The meaning for these statistics is given below.

Number of observations and variables

The number of observations $n$ used to fit the model.

The number of independent variables $p$ used in the model.

Total Sum of Squares

The Total Sum of Squares (SST) is calculated but not presented to the user. In case of model with intercept the SST is computed with the following:

\[\mathrm{SST}=\sum_{i=1}^{n}\left(y_{i}-\bar{y}\right)^2\]

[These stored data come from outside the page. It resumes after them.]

/-!
# Zudilin's function `φ₀(x, y)` and a certified lower-bound checker for `φ(x) = min_y φ₀(x, y)`

Topic `Literature/NumberTheory/Transcendental`. In the proof of [Zudilin2004, Theorem 3] the
exponents `ν_p` of the arithmetic factor `Φₙ = ∏ p^{ν_p}` ([Zudilin2004, (8.8)–(8.9)],
`Zudilin2004.nu`, `Zudilin2004.nuMin`, `Zudilin2004.Phi` of `ZudilinOddZeta.lean`) are values of the
integer-valued, doubly `1`-periodic function ([Zudilin2004, p. 270], `r = 3`, `q = 13`, `η₀ = 91`,
`η₁ = η₂ = η₃ = 27`, `η_j = 25 + j`)

  `φ₀(x, y) = 3 (⌊y⌋ + ⌊91x − y⌋ − ⌊y − 27x⌋ − ⌊64x − y⌋ − 2⌊27x⌋)
              + Σ_{j=4}^{13} (⌊(41 − 2j)x⌋ − ⌊y − (25 + j)x⌋ − ⌊(66 − j)x − y⌋)`,

namely `ν_{k,p} = φ₀(n/p, (k-1)/p)` (`Zudilin2004.nu_eq_phi0`), so that `ν_p ≥ φ(n/p)` with
`φ(x) = min_{0 ≤ y < 1} φ₀(x, y)` ([Zudilin2004, p. 270]). The asymptotics of `log Φₙ` then follow
from the prime number theorem once the step function `φ` is known on `(0, 1)`.

This file provides the machinery to CERTIFY lower bounds `φ₀(x, y) ≥ c` for all `x` in an open
rational interval and all `y`: a cell lists finitely many lines `y = s x + t`; between two
consecutive lines every floor term of `φ₀` is bounded below using only the values at the two
`x`-endpoints (integer Euclidean divisions), and `Zudilin2004.PhiCert.Cell.check` verifies the
resulting bound strip by strip. `Zudilin2004.PhiCert.Cell.check_sound` is its soundness; the table
of `φ` itself ([Zudilin2004, p. 271]) is certified in `ZudilinPhiTable*.lean` by `decide +kernel`.
Everything here is PROVED (no named facts).

## References

* [Zudilin2004] W. Zudilin, *Arithmetic of linear forms involving odd zeta values*, J. Théor.
  Nombres Bordeaux 16 (2004), 251–291, §8 (8.8)–(8.9), (8.13), p. 270–271.
-/

noncomputable section

open Finset

namespace Literature.NumberTheory.Transcendental

namespace Zudilin2004

/-! ### `φ₀` and `ν_{k,p}` -/

/-- Zudilin's `φ₀(x, y)` for the parameters of Theorem 3. [cite: Zudilin2004, §8 p. 270] -/
def phi0 (x y : ℚ) : ℤ :=
  3 * (⌊y⌋ + ⌊91 * x - y⌋ - ⌊y - 27 * x⌋ - ⌊64 * x - y⌋ - 2 * ⌊27 * x⌋) +
    ∑ j ∈ Icc (4 : ℕ) 13, (⌊((41 : ℚ) - 2 * j) * x⌋ - ⌊y - (25 + j) * x⌋ - ⌊((66 : ℚ) - j) * x - y⌋)

/-- `ν_{k,p} = φ₀(n/p, (k-1)/p)`. [cite: Zudilin2004, §8 (8.9), (8.13)] -/
theorem nu_eq_phi0 (n k p : ℕ) : nu n k p = phi0 ((n : ℚ) / p) (((k : ℚ) - 1) / p) := by
  unfold nu phi0
  have e2 : ((91 * n + 2 : ℚ) - k - 1) / p = 91 * ((n : ℚ) / p) - ((k : ℚ) - 1) / p := by ring
  have e3 : ((k : ℚ) - (27 * n + 1)) / p = ((k : ℚ) - 1) / p - 27 * ((n : ℚ) / p) := by ring
  have e4 : ((91 * n + 2 : ℚ) - (27 * n + 1) - k) / p = 64 * ((n : ℚ) / p) - ((k : ℚ) - 1) / p := by
    ring
  have e5 : ((27 * n : ℚ)) / p = 27 * ((n : ℚ) / p) := by ring
  have e6 : ∀ j : ℕ, (((41 : ℚ) - 2 * j) * n) / p = ((41 : ℚ) - 2 * j) * ((n : ℚ) / p) := fun j => by
    ring
  have e7 : ∀ j : ℕ, ((k : ℚ) - ((25 + j) * n + 1)) / p
      = ((k : ℚ) - 1) / p - (25 + j) * ((n : ℚ) / p) := fun j => by ring
  have e8 : ∀ j : ℕ, ((91 * n + 2 : ℚ) - ((25 + j) * n + 1) - k) / p
      = ((66 : ℚ) - j) * ((n : ℚ) / p) - ((k : ℚ) - 1) / p := fun j => by ring
  rw [e2, e3, e4, e5]
  congr 1
  exact Finset.sum_congr rfl fun j _ => by rw [e6, e7, e8]

/-- `φ₀` is `1`-periodic in `x`. [cite: Zudilin2004, §8 p. 270] -/
theorem phi0_add_int (x y : ℚ) (m : ℤ) : phi0 (x + m) y = phi0 x y := by
  unfold phi0
  have h1 : ⌊91 * (x + m) - y⌋ = ⌊91 * x - y⌋ + 91 * m := by
    rw [show (91 : ℚ) * (x + m) - y = (91 * x - y) + ((91 * m : ℤ) : ℚ) by push_cast; ring,
      Int.floor_add_intCast]
  have h2 : ⌊y - 27 * (x + m)⌋ = ⌊y - 27 * x⌋ - 27 * m := by
    rw [show y - (27 : ℚ) * (x + m) = (y - 27 * x) - ((27 * m : ℤ) : ℚ) by push_cast; ring,
      Int.floor_sub_intCast]
  have h3 : ⌊64 * (x + m) - y⌋ = ⌊64 * x - y⌋ + 64 * m := by
    rw [show (64 : ℚ) * (x + m) - y = (64 * x - y) + ((64 * m : ℤ) : ℚ) by push_cast; ring,
      Int.floor_add_intCast]
  have h4 : ⌊27 * (x + m)⌋ = ⌊27 * x⌋ + 27 * m := by
    rw [show (27 : ℚ) * (x + m) = 27 * x + ((27 * m : ℤ) : ℚ) by push_cast; ring,
      Int.floor_add_intCast]
  have h5 : ∀ j : ℕ, ⌊((41 : ℚ) - 2 * j) * (x + m)⌋ = ⌊((41 : ℚ) - 2 * j) * x⌋ + (41 - 2 * j) * m :=
    fun j => by
    rw [show ((41 : ℚ) - 2 * j) * (x + m) = ((41 : ℚ) - 2 * j) * x + (((41 - 2 * j) * m : ℤ) : ℚ) by
      push_cast; ring, Int.floor_add_intCast]
  have h6 : ∀ j : ℕ, ⌊y - (25 + j) * (x + m)⌋ = ⌊y - (25 + j) * x⌋ - (25 + j) * m := fun j => by
    rw [show y - (25 + j : ℚ) * (x + m) = (y - (25 + j) * x) - (((25 + j) * m : ℤ) : ℚ) by
      push_cast; ring, Int.floor_sub_intCast]
  have h7 : ∀ j : ℕ, ⌊((66 : ℚ) - j) * (x + m) - y⌋ = ⌊((66 : ℚ) - j) * x - y⌋ + (66 - j) * m :=
    fun j => by
    rw [show ((66 : ℚ) - j) * (x + m) - y = (((66 : ℚ) - j) * x - y) + (((66 - j) * m : ℤ) : ℚ) by
      push_cast; ring, Int.floor_add_intCast]
  rw [h1, h2, h3, h4]
  simp_rw [h5, h6, h7]
  have : ∑ j ∈ Icc (4 : ℕ) 13, (⌊((41 : ℚ) - 2 * j) * x⌋ + (41 - 2 * j) * m - (⌊y - (25 + j) * x⌋
      - (25 + j) * m) - (⌊((66 : ℚ) - j) * x - y⌋ + (66 - j) * m))
      = ∑ j ∈ Icc (4 : ℕ) 13, (⌊((41 : ℚ) - 2 * j) * x⌋ - ⌊y - (25 + j) * x⌋
        - ⌊((66 : ℚ) - j) * x - y⌋) := Finset.sum_congr rfl fun j _ => by ring
  rw [this]
  ring

/-- `φ₀` is `1`-periodic in `y`. [cite: Zudilin2004, §8 p. 270] -/
theorem phi0_add_int_right (x y : ℚ) (m : ℤ) : phi0 x (y + m) = phi0 x y := by
  unfold phi0
  have h0 : ⌊y + (m : ℚ)⌋ = ⌊y⌋ + m := Int.floor_add_intCast y m
  have h1 : ⌊91 * x - (y + m)⌋ = ⌊91 * x - y⌋ - m := by
    rw [show (91 : ℚ) * x - (y + m) = (91 * x - y) - (m : ℚ) by ring, Int.floor_sub_intCast]
  have h2 : ⌊y + m - 27 * x⌋ = ⌊y - 27 * x⌋ + m := by
    rw [show y + (m : ℚ) - 27 * x = (y - 27 * x) + (m : ℚ) by ring, Int.floor_add_intCast]
  have h3 : ⌊64 * x - (y + m)⌋ = ⌊64 * x - y⌋ - m := by
    rw [show (64 : ℚ) * x - (y + m) = (64 * x - y) - (m : ℚ) by ring, Int.floor_sub_intCast]
  have h6 : ∀ j : ℕ, ⌊y + m - (25 + j) * x⌋ = ⌊y - (25 + j) * x⌋ + m := fun j => by
    rw [show y + (m : ℚ) - (25 + j) * x = (y - (25 + j) * x) + (m : ℚ) by ring, Int.floor_add_intCast]
  have h7 : ∀ j : ℕ, ⌊((66 : ℚ) - j) * x - (y + m)⌋ = ⌊((66 : ℚ) - j) * x - y⌋ - m := fun j => by
    rw [show ((66 : ℚ) - j) * x - (y + m) = (((66 : ℚ) - j) * x - y) - (m : ℚ) by ring,
      Int.floor_sub_intCast]
  rw [h0, h1, h2, h3]
  simp_rw [h6, h7]
  have : ∑ j ∈ Icc (4 : ℕ) 13, (⌊((41 : ℚ) - 2 * j) * x⌋ - (⌊y - (25 + j) * x⌋ + m)
      - (⌊((66 : ℚ) - j) * x - y⌋ - m))
      = ∑ j ∈ Icc (4 : ℕ) 13, (⌊((41 : ℚ) - 2 * j) * x⌋ - ⌊y - (25 + j) * x⌋
        - ⌊((66 : ℚ) - j) * x - y⌋) := Finset.sum_congr rfl fun j _ => by ring
  rw [this]
  ring

/-- Reduction to the fundamental domain: `φ₀(x, y) = φ₀(fract x, fract y)`. [cite: Zudilin2004, §8 p. 270] -/
theorem phi0_eq_fract (x y : ℚ) : phi0 x y = phi0 (Int.fract x) (Int.fract y) := by
  conv_lhs => rw [← Int.fract_add_floor x, ← Int.fract_add_floor y]
  rw [phi0_add_int, phi0_add_int_right]

/-! ### `φ₀` as a list of floor terms -/

namespace PhiCert

/-- A line `y = s·x + t` with integer slope and offset. [cite: Zudilin2004, §8 p. 270] -/
structure Line where
  /-- slope -/
  s : ℤ
  /-- offset -/
  t : ℤ
  deriving DecidableEq

/-- The ordinate `s x + t` of the line at `x`. [cite: Zudilin2004, §8 p. 270] -/
def Line.eval (L : Line) (x : ℚ) : ℚ := L.s * x + L.t

/-- The numerator of `L(a/b) - m·(a/b)` over the denominator `b`. [cite: Zudilin2004, §8 p. 270] -/
def Line.num (L : Line) (m a : ℤ) (b : ℕ) : ℤ := (L.s - m) * a + L.t * b

/-- The three kinds of floor terms of `φ₀`: `⌊y - a x⌋`, `⌊a x - y⌋`, `⌊a x⌋`. [cite: Zudilin2004, §8 p. 270] -/
inductive Kind
  /-- `⌊y - a x⌋` -/
  | yax
  /-- `⌊a x - y⌋` -/
  | axy
  /-- `⌊a x⌋` -/
  | ax
  deriving DecidableEq

/-- A floor term `coef · ⌊±(y - a x)⌋` or `coef · ⌊a x⌋` of `φ₀`. [cite: Zudilin2004, §8 p. 270] -/
structure Term where
  /-- coefficient -/
  coef : ℤ
  /-- kind -/
  kind : Kind
  /-- the slope `a` -/
  a : ℤ

/-- The value of a floor term at `(x, y)`. [cite: Zudilin2004, §8 p. 270] -/
def Term.eval (T : Term) (x y : ℚ) : ℤ :=
  T.coef * (match T.kind with
    | .yax => ⌊y - T.a * x⌋
    | .axy => ⌊T.a * x - y⌋
    | .ax => ⌊T.a * x⌋)

/-- The 35 floor terms of `φ₀` (`j = 4, …, 13` unrolled). [cite: Zudilin2004, §8 p. 270] -/
def terms : List Term :=
  [⟨3, .yax, 0⟩, ⟨3, .axy, 91⟩, ⟨-3, .yax, 27⟩, ⟨-3, .axy, 64⟩, ⟨-6, .ax, 27⟩,
   ⟨1, .ax, 33⟩, ⟨-1, .yax, 29⟩, ⟨-1, .axy, 62⟩,
   ⟨1, .ax, 31⟩, ⟨-1, .yax, 30⟩, ⟨-1, .axy, 61⟩,
   ⟨1, .ax, 29⟩, ⟨-1, .yax, 31⟩, ⟨-1, .axy, 60⟩,
   ⟨1, .ax, 27⟩, ⟨-1, .yax, 32⟩, ⟨-1, .axy, 59⟩,
   ⟨1, .ax, 25⟩, ⟨-1, .yax, 33⟩, ⟨-1, .axy, 58⟩,
   ⟨1, .ax, 23⟩, ⟨-1, .yax, 34⟩, ⟨-1, .axy, 57⟩,
   ⟨1, .ax, 21⟩, ⟨-1, .yax, 35⟩, ⟨-1, .axy, 56⟩,
   ⟨1, .ax, 19⟩, ⟨-1, .yax, 36⟩, ⟨-1, .axy, 55⟩,
   ⟨1, .ax, 17⟩, ⟨-1, .yax, 37⟩, ⟨-1, .axy, 54⟩,
   ⟨1, .ax, 15⟩, ⟨-1, .yax, 38⟩, ⟨-1, .axy, 53⟩]

/-- `φ₀(x, y)` is the sum of the 35 floor terms. [cite: Zudilin2004, §8 p. 270] -/
theorem phi0_eq_terms (x y : ℚ) : phi0 x y = (terms.map fun T => T.eval x y).sum := by
  rw [phi0, show Icc (4 : ℕ) 13 = {4, 5, 6, 7, 8, 9, 10, 11, 12, 13} by rfl]
  rw [sum_insert (by decide), sum_insert (by decide), sum_insert (by decide), sum_insert (by decide),
    sum_insert (by decide), sum_insert (by decide), sum_insert (by decide), sum_insert (by decide),
    sum_insert (by decide), sum_singleton]
  simp only [terms, List.map_cons, List.map_nil, List.sum_cons, List.sum_nil, Term.eval]
  push_cast
  ring_nf

/-! ### The strip checker -/

/-- `⌊N / b⌋` for integers. [folklore] -/
def fl (N : ℤ) (b : ℕ) : ℤ := N / (b : ℤ)

/-- The largest integer `< N / b` (for `b > 0`). [folklore] -/
def flm1 (N : ℤ) (b : ℕ) : ℤ := (N - 1) / (b : ℤ)

/-- A lower bound for a floor term on the region `a₀/b₀ < x < a₁/b₁`, `lo(x) ≤ y < hi(x)`, computed
from the values at the two `x`-endpoints only. [cite: Zudilin2004, §8 p. 270] -/
def Term.lb (T : Term) (a0 : ℤ) (b0 : ℕ) (a1 : ℤ) (b1 : ℕ) (lo hi : Line) : ℤ :=
  match T.kind with
  | .yax =>
      if 0 ≤ T.coef then T.coef * min (fl (lo.num T.a a0 b0) b0) (fl (lo.num T.a a1 b1) b1)
      else T.coef * max (flm1 (hi.num T.a a0 b0) b0) (flm1 (hi.num T.a a1 b1) b1)
  | .axy =>
      if 0 ≤ T.coef then T.coef * min (fl (-hi.num T.a a0 b0) b0) (fl (-hi.num T.a a1 b1) b1)
      else if lo.s = T.a then T.coef * fl (-lo.num T.a a0 b0) b0
      else T.coef * max (flm1 (-lo.num T.a a0 b0) b0) (flm1 (-lo.num T.a a1 b1) b1)
  | .ax => if 0 ≤ T.coef then T.coef * fl (T.a * a0) b0 else T.coef * flm1 (T.a * a1) b1

/-- The certified lower bound for `φ₀` on a strip. [cite: Zudilin2004, §8 p. 270] -/
def stripLB (a0 : ℤ) (b0 : ℕ) (a1 : ℤ) (b1 : ℕ) (lo hi : Line) : ℤ :=
  (terms.map fun T => T.lb a0 b0 a1 b1 lo hi).sum

/-- A cell of the certificate: the open interval `(a₀/b₀, a₁/b₁)`, the claimed bound `c`, and the
dividing lines between `y = 0` and `y = 1`. [cite: Zudilin2004, §8 p. 271] -/
structure Cell where
  /-- numerator of the left endpoint -/
  a0 : ℤ
  /-- denominator of the left endpoint -/
  b0 : ℕ
  /-- numerator of the right endpoint -/
  a1 : ℤ
  /-- denominator of the right endpoint -/
  b1 : ℕ
  /-- the claimed lower bound of `φ₀` on the cell -/
  c : ℤ
  /-- the dividing lines, bottom to top -/
  lines : List Line
  deriving DecidableEq

/-- Check the strips from the line `lo` upwards. [cite: Zudilin2004, §8 p. 271] -/
def Cell.go (C : Cell) : Line → List Line → Bool
  | l₁, [] => decide (C.c ≤ stripLB C.a0 C.b0 C.a1 C.b1 l₁ ⟨0, 1⟩)
  | l₁, l₂ :: rest => decide (C.c ≤ stripLB C.a0 C.b0 C.a1 C.b1 l₁ l₂) && C.go l₂ rest

/-- The cell checker. [cite: Zudilin2004, §8 p. 271] -/
def Cell.check (C : Cell) : Bool :=
  decide (0 < C.b0) && decide (0 < C.b1) && C.go ⟨0, 0⟩ C.lines

/-! ### Soundness -/

/-- `L(a/b) - m (a/b) = num / b`. [folklore] -/
theorem Line.eval_sub_mul (L : Line) (m a : ℤ) {b : ℕ} (hb : 0 < b) :
    L.eval ((a : ℚ) / b) - m * ((a : ℚ) / b) = (L.num m a b : ℚ) / b := by
  have hb' : (b : ℚ) ≠ 0 := by positivity
  unfold Line.eval Line.num
  field_simp
  push_cast
  ring

/-- An affine function on an open interval lies between its endpoint values. [folklore] -/
theorem affine_mem {α β x0 x1 x : ℚ} (h0 : x0 < x) (h1 : x < x1) :
    min (α * x0 + β) (α * x1 + β) ≤ α * x + β ∧ α * x + β ≤ max (α * x0 + β) (α * x1 + β) := by
  rcases le_total 0 α with hα | hα
  · have h0' : α * x0 ≤ α * x := mul_le_mul_of_nonneg_left h0.le hα
    have h1' : α * x ≤ α * x1 := mul_le_mul_of_nonneg_left h1.le hα
    exact ⟨(min_le_left _ _).trans (by linarith), le_trans (by linarith) (le_max_right _ _)⟩
  · have h0' : α * x ≤ α * x0 := mul_le_mul_of_nonpos_left h0.le hα
    have h1' : α * x1 ≤ α * x := mul_le_mul_of_nonpos_left h1.le hα
    exact ⟨(min_le_right _ _).trans (by linarith), le_trans (by linarith) (le_max_left _ _)⟩

/-- A non-constant affine function on an open interval is strictly below its maximal endpoint value. [folklore] -/
theorem affine_lt_max {α β x0 x1 x : ℚ} (hα : α ≠ 0) (h0 : x0 < x) (h1 : x < x1) :
    α * x + β < max (α * x0 + β) (α * x1 + β) := by
  rcases lt_or_gt_of_ne hα with hα | hα
  · have : α * x < α * x0 := mul_lt_mul_of_neg_left h0 hα
    exact lt_of_lt_of_le (by linarith) (le_max_left _ _)
  · have : α * x < α * x1 := mul_lt_mul_of_pos_left h1 hα
    exact lt_of_lt_of_le (by linarith) (le_max_right _ _)

/-- `N/b ≤ q ⟹ fl N b ≤ ⌊q⌋`. [folklore] -/
theorem fl_le_floor {N : ℤ} {b : ℕ} {q : ℚ} (h : (N : ℚ) / b ≤ q) : fl N b ≤ ⌊q⌋ := by
  rw [fl, ← Rat.floor_intCast_div_natCast]
  exact Int.floor_le_floor h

And when there is no intercept with the following:

\[\mathrm{SST}=\sum_{i=1}^{n} y_{i}^2\]

Error Sum of Squares

The Error Sum of Squares (or SSE) also known as Residual Sum of Square (RSS). This package uses the sweep operator (Goodnight, J. (1979). "A Tutorial on the SWEEP Operator." The American Statistician.) to compute the SSE.

Mean Squared Error

The Mean Squared Error (MSE) is calculated as

\[\mathrm{MSE} = \displaystyle{\frac{{\mathrm{SSE}}}{{n - p}}}\]

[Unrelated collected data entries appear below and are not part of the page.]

import Summits.ABC.ABC.Theorems.PadicPrimesYuNinetyRung
import HarnessLib

/-!
# BC5 rungs for the Waldschmidt-binder texts (routes PadicPrimesW80TwoThirds / PadicPrimesYuNinetyOddRadOne)

`Summits/ABC/ABC/Theorems/PadicPrimesW80Rung.lean` — cell `abc-stewartyu` (planner-staged; any prover
files it `--supports <W80ThreeModFour item>`). The three W80-binder crux texts
(`(c₅ #S)^{#S} · p² · (log B + log log A) · log log A · ∏ log max(4,q)`) in the ONE-PRIME case
`#S ≤ 1`, from the Yu-binder rungs of `PadicPrimesYuNinetyRung.lean` (p419359): the Yu binder
`log B · log log A` is at most the Waldschmidt binder since `log log A ≥ 0`.
-/

set_option linter.dupNamespace false

open Summit.ABC.ABC.Theorems.PadicPrimesYuNinetyRung
namespace Summit.ABC.ABC.Theorems.PadicPrimesW80Rung

/-- Monotonicity: a Yu-binder bound with constant `c` gives the Waldschmidt-binder bound with `|c|`. [folklore] -/
theorem w80_of_yu_tail {c p LB LLA P v : ℝ} (n : ℕ) (_hp : 0 ≤ p) (hLB : 0 ≤ LB) (hLLA : 0 ≤ LLA)
    (hP : 0 ≤ P) (hv : v < (c * n) ^ n * p ^ 2 * LB * LLA * P) :
    v < (|c| * n) ^ n * p ^ 2 * ((LB + LLA) * LLA) * P := by
  have hpow : (c * n) ^ n ≤ (|c| * n) ^ n := by
    calc (c * n) ^ n ≤ |(c * n) ^ n| := le_abs_self _
      _ = (|c| * n) ^ n := by rw [abs_pow, abs_mul, Nat.abs_cast]
  have hbin : LB * LLA ≤ (LB + LLA) * LLA := by nlinarith
  refine lt_of_lt_of_le hv ?_
  have h0 : 0 ≤ (|c| * n) ^ n := by positivity
  calc (c * n) ^ n * p ^ 2 * LB * LLA * P
      = (c * n) ^ n * (p ^ 2 * (LB * LLA) * P) := by ring
    _ ≤ (|c| * n) ^ n * (p ^ 2 * (LB * LLA) * P) :=
        mul_le_mul_of_nonneg_right hpow (by positivity)
    _ ≤ (|c| * n) ^ n * (p ^ 2 * ((LB + LLA) * LLA) * P) := by
        apply mul_le_mul_of_nonneg_left _ h0
        exact mul_le_mul_of_nonneg_right (mul_le_mul_of_nonneg_left hbin (by positivity)) hP
    _ = _ := by ring

/-- The three tails are nonnegative: `log B ≥ 0` (`B ≥ 3`), `log log max(4, A) ≥ 0`, `∏ log max(4,q) ≥ 0`. [folklore] -/
private theorem tails (S : Finset ℕ) (B : ℝ) (hB : 3 ≤ B) :
    0 ≤ Real.log B ∧ 0 ≤ Real.log (Real.log ((max 4 (S.sup id) : ℕ) : ℝ)) ∧
      0 ≤ ∏ q ∈ S, Real.log ((max 4 q : ℕ) : ℝ) := by
  refine ⟨Real.log_nonneg (by linarith), ?_, ?_⟩
  · have := loglog_max_four_ge (S.sup id); linarith
  · exact Finset.prod_nonneg fun q _ =>
      Real.log_nonneg (by exact_mod_cast le_max_of_le_left (by norm_num))

/-- **Rung (BC5) for `W80ThreeModFour`**: the Waldschmidt-binder text at `p ≡ 3 (mod 4)` when `#S ≤ 1`. [folklore] -/
theorem w80ThreeModFour_rung : ∃ c₅ : ℝ, ∀ (p : ℕ), p.Prime → p % 4 = 3 →
    ∀ (S : Finset ℕ), (∀ q ∈ S, q.Prime) → p ∉ S → S.Nonempty → S.card ≤ 1 →
      ∀ (e : ℕ → ℤ) (B : ℝ), 3 ≤ B → (∀ q ∈ S, (|e q| : ℝ) ≤ B) →
      ∏ q ∈ S, (q : ℚ) ^ e q ≠ 1 →
      (padicValRat p (∏ q ∈ S, (q : ℚ) ^ e q - 1) : ℝ) <
        (c₅ * S.card) ^ S.card * (p : ℝ) ^ 2 *
          ((Real.log B + Real.log (Real.log ((max 4 (S.sup id) : ℕ) : ℝ))) *
            Real.log (Real.log ((max 4 (S.sup id) : ℕ) : ℝ))) *
          ∏ q ∈ S, Real.log ((max 4 q : ℕ) : ℝ) := by
  obtain ⟨c₅, h⟩ := yuNinetyThreeModFour_rung
  refine ⟨|c₅|, fun p hp h3 S hS hpS hne hcard e B hB heB hne1 => ?_⟩
  obtain ⟨hLB, hLLA, hP⟩ := tails S B hB
  exact w80_of_yu_tail S.card (Nat.cast_nonneg p) hLB hLLA hP
    (h p hp h3 S hS hpS hne hcard e B hB heB hne1)

/-- **Rung (BC5) for `W80OneModFour`**: the Waldschmidt-binder text at `p ≡ 1 (mod 4)` when `#S ≤ 1`. [folklore] -/
theorem w80OneModFour_rung : ∃ c₅ : ℝ, ∀ (p : ℕ), p.Prime → p % 4 = 1 →
    ∀ (S : Finset ℕ), (∀ q ∈ S, q.Prime) → p ∉ S → S.Nonempty → S.card ≤ 1 →
      ∀ (e : ℕ → ℤ) (B : ℝ), 3 ≤ B → (∀ q ∈ S, (|e q| : ℝ) ≤ B) →
      ∏ q ∈ S, (q : ℚ) ^ e q ≠ 1 →
      (padicValRat p (∏ q ∈ S, (q : ℚ) ^ e q - 1) : ℝ) <
        (c₅ * S.card) ^ S.card * (p : ℝ) ^ 2 *
          ((Real.log B + Real.log (Real.log ((max 4 (S.sup id) : ℕ) : ℝ))) *
            Real.log (Real.log ((max 4 (S.sup id) : ℕ) : ℝ))) *
          ∏ q ∈ S, Real.log ((max 4 q : ℕ) : ℝ) := by
  obtain ⟨c₅, h⟩ := yuNinetyOneModFour_rung
  refine ⟨|c₅|, fun p hp h1 S hS hpS hne hcard e B hB heB hne1 => ?_⟩
  obtain ⟨hLB, hLLA, hP⟩ := tails S B hB
  exact w80_of_yu_tail S.card (Nat.cast_nonneg p) hLB hLLA hP
    (h p hp h1 S hS hpS hne hcard e B hB heB hne1)

/-- **Rung (BC5) for `W80Two`**: the Waldschmidt-binder text at `p = 2` when `#S ≤ 1`. [folklore] -/
theorem w80Two_rung : ∃ c₅ : ℝ,
    ∀ (S : Finset ℕ), (∀ q ∈ S, q.Prime) → 2 ∉ S → S.Nonempty → S.card ≤ 1 →
      ∀ (e : ℕ → ℤ) (B : ℝ), 3 ≤ B → (∀ q ∈ S, (|e q| : ℝ) ≤ B) →
      ∏ q ∈ S, (q : ℚ) ^ e q ≠ 1 →
      (padicValRat 2 (∏ q ∈ S, (q : ℚ) ^ e q - 1) : ℝ) <
        (c₅ * S.card) ^ S.card * (2 : ℝ) ^ 2 *
          ((Real.log B + Real.log (Real.log ((max 4 (S.sup id) : ℕ) : ℝ))) *
            Real.log (Real.log ((max 4 (S.sup id) : ℕ) : ℝ))) *
          ∏ q ∈ S, Real.log ((max 4 q : ℕ) : ℝ) := by
  obtain ⟨c₅, h⟩ := yuNinetyTwo_rung
  refine ⟨|c₅|, fun S hS h2S hne hcard e B hB heB hne1 => ?_⟩
  obtain ⟨hLB, hLLA, hP⟩ := tails S B hB
  exact w80_of_yu_tail S.card (by norm_num) hLB hLLA hP (h S hS h2S hne hcard e B hB heB hne1)

end Summit.ABC.ABC.Theorems.PadicPrimesW80Rung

The Root Mean Squared Error (RMSE) is calculated as

\[\mathrm{RMSE} = \sqrt{\mathrm{MSE}}\]

The MSE is the estimator of σ̂² unless at least one robust covariance estimator is requested.

R² and Adjusted R²

The R² (R2 or R-squared) see (https://en.wikipedia.org/wiki/Coefficientofdetermination) is calculated with the following formula:

\[\mathrm{R}^2 = 1 - \displaystyle{\frac{{\mathrm{SSE}}}{{\mathrm{SST}}}}\]

The Adjusted R² (ADJR2) is computed with the following formulas:

when it is a model with an intercept:

\[\mathrm{ADJR}^2 = 1 - \displaystyle \frac{(n-1)(1-\mathrm{R}^2)}{n-p}\]

And when there is no intercept:

\[\mathrm{ADJR}^2 = 1 - \displaystyle \frac{(n)(1-\mathrm{R}^2)}{n-p}\]

Akaike information criterion

The Akaike information criterion is calculated with the Linear Regression specific formula:

\[\mathrm{AIC} = \displaystyle n \ln \left( \frac{\mathrm{SSE}}{n} \right) + 2p\]

t_statistic and confidence interval

The t_statistic is computed by using the inverse cumulative t_distribution (with quantile()) with parameter ($n - p$) at $1 - \frac{α}{2}$.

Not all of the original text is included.